Ahmed Md Shakil, Shahjaman Md, Kabir Enamul, Kamruzzaman Md
Department of Statistics, University of Rajshahi, Rajshahi-6205, Bangladesh.
Department of Statistics, Begum Rokeya University, Rangpur-5400, Bangladesh.
Bioinformation. 2018 May 31;14(5):213-218. doi: 10.6026/97320630014213. eCollection 2018.
Lysine acetylation is one of the decisive categories of protein post-translational modification (PTM), it is convoluted in many significant cellular developments and severe diseases in the biological system. The experimental identification of protein-acetylated sites is painstaking, time-consuming and expensive. Hence, there is significant interest in the development of computational approaches for consistent prediction of acetylation sites using protein sequences. Features selection from protein sequences plays a significant role for acetylation sites prediction. We describe an improved feature selection approach for acetylation sites prediction based on kernel naive Bayes classifier (KNBC). We have shown that KNBC generated from selected features by a new feature selection method outperforms than the existing methods for identification of acetylation sites. The sensitivity, specificity, ACC (Accuracy), MCC (Matthews Correlation Coefficient) and AUC (Area under Curve of ROC) in our proposed method are as follows 80.71%, 93.39%, 76.73%, 41.37% and 83.0% with the optimum window size is 47. Thus the kernel naive Bayes classifier finds application in acetylation site prediction.

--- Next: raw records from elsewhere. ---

import Summits.QuantumFields.YangMills.Theorems.BalabanUVNodesN22AtGeneratedHistory13CoPH

/-!
# A6 WITNESSES FOR THIS LINEAGE's N18 → N22 KNITS, PART 1 — the θ-form binder lists are JOINTLY INHABITED at every Stage-13 tuple
# (STANDING A6 RULE, director-ym LINE №189 (3), pub-ymgap INBOX l.20645; LINE №193 (4), l.21633: «run the same probe … on n22-e's home files»)

WHY THIS FILE EXISTS.  №189 (3): «every junction ∕ knit lemma whose hypotheses are member-local binders ships IN THE SAME FILE a satisfiability witness — `example : ∃ …,
<the binders>` or a named inhabitant at the record's data — or says in its docstring why the binders are inhabited by a cited tree term; referees grade a knit without it
A6-UNCHECKED».  This seat's KNIT modules 7″ ∕ 8a″ ∕ 8c″ (the N18 → N22 edges at W1 readings — analytic ∕ strip ∕ sharp-schema packages) and the slot faces of 9″a ∕ 9″b ∕ 9″c ∕ 6″,
in all six Record-13 editions (`…13`, `…13Sep`, `…13Co`, `…13CoP`, `…13CoPR`, `…13CoPH`; the v1.6 ∕ v1.7 ones were filed AFTER the rule), carried PARTIAL witnesses by decl only
(8c₁₂ §Nonvacuity `genSchemas_nonvacuous` = the schema package ALONE; 9″c §4 `s_N22_rRec₁₃CoPH_w1_of_EA_zero`; W1 RR-1 §6 `exists_assignmentInputs₁₂_populated_functionals_zero`).
This module (Part 1) and `BalabanUVNodesN22SlotBindersInhabited` (Part 2) supply the missing shape: for each θ-form knit LEMMA — of which every stub-level knit theorem of the
nine homes, in every edition, is the pointwise application — ONE theorem `…_binders_inhabited : ∀ θ, ∃ ⟨objects⟩, ⟨EVERY binder, jointly⟩` (Part 2's slot witnesses
ask `0 < θ.γ`, which the analytic block's signs need), kernel-checked.

THE WITNESS (one for all; DEGENERATE BY DESIGN, and said to be so).  W1's TERMLESS GENERATORS (no indices at any step: every (2.11) sum is empty, every generated (2.13) term is `0` — the device of 8c₁₂ §Nonvacuity
and of RR-1 §6) on every torus; the admissible reading of record `ReadingData.ofRecordAdm` on their run towers with space tables `univ`, gauge `0`, transport to the trivial
field; letter inputs `κ = C₅ = cr = 0`, `θ₅ = s = ½`, `C₀ = A = μ = r = 1`, `ρ = (½)^{½}` (§1 `exists_letterInputs_numerals_signs`: the eleven numerals, the strip road's `1 ≤ μ`,
the analytic block's SIGNS at any radius `γ > 0`, the rate pin `θ₅ ≤ ω`, `0 < ω`).  Then EVERY level functional `EA k`, `EB k b` VANISHES (§1), so `N18At` holds at every
bundle with no estimate (§2 — the N18 twin of 9‴c §4 «INHABITATION IS NOT CONTENT»), the schema ∕ analytic packages hold with `Dk := univ`, `Adm := univ`, extension
`Fz := 0`, and the numerals hold by arithmetic.  The edge lemmas' last binder `0 < θ.γ` is a property of the TUPLE (at a datum of record: `….gamma_pos`), not of the
objects; Part 1's witnesses hold at EVERY tuple, with no hypothesis.

A6 INDEX, PART 1 (stub-level knit theorems ↦ θ-form lemma ↦ witness; «ed.» = the same-named twin in each of the six editions):
* 8c″ `…N22AtGeneratedHistory13CoPH` — `s_N22_rRec₁₃CoPH(On)_w1_gen_of_s_N18_schemasBelow`, `s_N22_readingOfRecord₁₃CoPH(On)(_ofRecordGen)_gen_of_s_N18_schemasBelow`,
  `n22_tupleReadingOfRecordCoPH(On)_gen_of_n18Below_schemasBelow` (8 thm), ed. ↦ 8c‴ §1 `n22At_u3OfRecord₁₃_ofRecordAdm_gen_of_n18Below_schemasBelow`
  ↦ §3 `ofRecordAdm_gen_schemasBelow_binders_inhabited` (`N18At` at EVERY run length ∧ the sharp package ∧ the numerals, at every run length).
* 8a″ `…N22EdgeAtW1AdmReadingOfRecord13CoPH` (3 thm), ed. ↦ 8a‴ §1 `n22At_u3OfRecord₁₃_ofRecordAdm_of_n18Below_analytic` ↦ §3 `ofRecordAdm_analytic_binders_inhabited`.
* 7″ `…N22EdgeAtW1Reading13CoPH` (6 thm; its strip-currency theorems read dag-n22-c's `n22At_u3OfRecord₁₂_w1Reading_of_n18Below_stripBound`, whose `hstrip` is the letter
  (A) with `Ec := 0`, `O := univ` at the same witness and whose twelfth numeral `1 ≤ μ` is in §1), ed. ↦ 7‴ §2 `n22At_u3OfRecord₁₃_w1_of_n18Below_analytic`
  ↦ §3 `w1_analytic_binders_inhabited` (pairing coherence BY NAME: dag-n22-c's `pairingCoherence_ofRecordAdm`).
* Part 2: the slots (A) ∕ (A′) ∕ (R₂) of 9″a, the «`FadingMemory` by name» faces of 9″b ∕ 9″c ∕ 6″, and two CoPH stub-level binder lists WITH `S_N18 (RRec₁₃CoPH …)` as a conjunct.
* NOT knits (definitional `↔` ∕ transport faces — A6 moot): 1″ ∕ 5″ ∕ 6″ ∕ 9″a's `…_iff`, `…_of_ne9`, `…_of_forall_admissible`, `…_of_pin`, `…_iff_of_u3_agree`, `spineRates_…`;
  the homes' OWN inhabitation is in-file (1″ §4 `s_R00x_rRec₁₃CoPH` — existence free, objects residual; honesty `k4_rRec₁₃CoPH_of_uninhabited`).

HONEST FRAMING.  A6 bookkeeping with a DEGENERATE inhabitant: INHABITATION IS NOT CONTENT — the witnesses are termless towers, at which N18 ∕ N22 hold with nothing
proved (so the knits are NOT vacuous, and NOT thereby substantive); a discharge keyed to a W1
reading NAMES its generators and owes their identification with the construction's (2.14) terms (N10's ∕ W1's object).  In particular the sharp package's UNIFORM `li.r`-discs
about `]0, θ.γ]` are satisfiable here but are NOT the print's road at the datum (dag-n22-c g6 F3: threshold-flat terms ⇒ relative sectors; the live road is dag-n22-c's
`…N22W1RelCentred…` series over 6″'s `↔` faces).  Nothing of Bałaban's is asserted or instantiated; NE5 ∕ NE9 NOT PRINTED for d = 4 and NOT PROVED; no inhabitant of
`IsDatumOfRecord₁₃CCoPH` claimed (K0 OPEN); N22 NOT discharged; counts UNMOVED (typed 28∕28 · discharged 5∕27); one finite four-torus programme at fixed `ε` — NOT ℝ⁴, NOT OS,
NOT a mass gap, NOT Clay.  Filed `--kind proof --supports stmt-QuantumFields-20544 --as helper` (K3⁷, dag-lead WORDS-143); COUNT-NEUTRAL.  0 `def`, 0 `sorry`; no decl
carries a cite tag ([folklore] bookkeeping).  Cell `pub-ymgap` (D-0062, Track A), seat `pub-ymgap-dag-n22-e` gen 15.
-/

noncomputable section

赖氨酸乙酰化是蛋白质翻译后修饰(PTM)的关键类型之一,它参与生物系统中许多重要的细胞过程和严重疾病。蛋白质乙酰化位点的实验鉴定既费力、耗时又昂贵。因此,人们对开发利用蛋白质序列一致预测乙酰化位点的计算方法有着浓厚兴趣。从蛋白质序列中选择特征对乙酰化位点预测起着重要作用。我们描述了一种基于核朴素贝叶斯分类器(KNBC)的用于乙酰化位点预测的改进特征选择方法。我们已经表明,通过一种新的特征选择方法从选定特征生成的KNBC在乙酰化位点识别方面优于现有方法。我们提出的方法中的灵敏度、特异性、ACC(准确率)、MCC(马修斯相关系数)和AUC(ROC曲线下面积)分别如下:80.71%、93.39%、76.73%、41.37%和83.0%,最佳窗口大小为47。因此,核朴素贝叶斯分类器在乙酰化位点预测中得到了应用。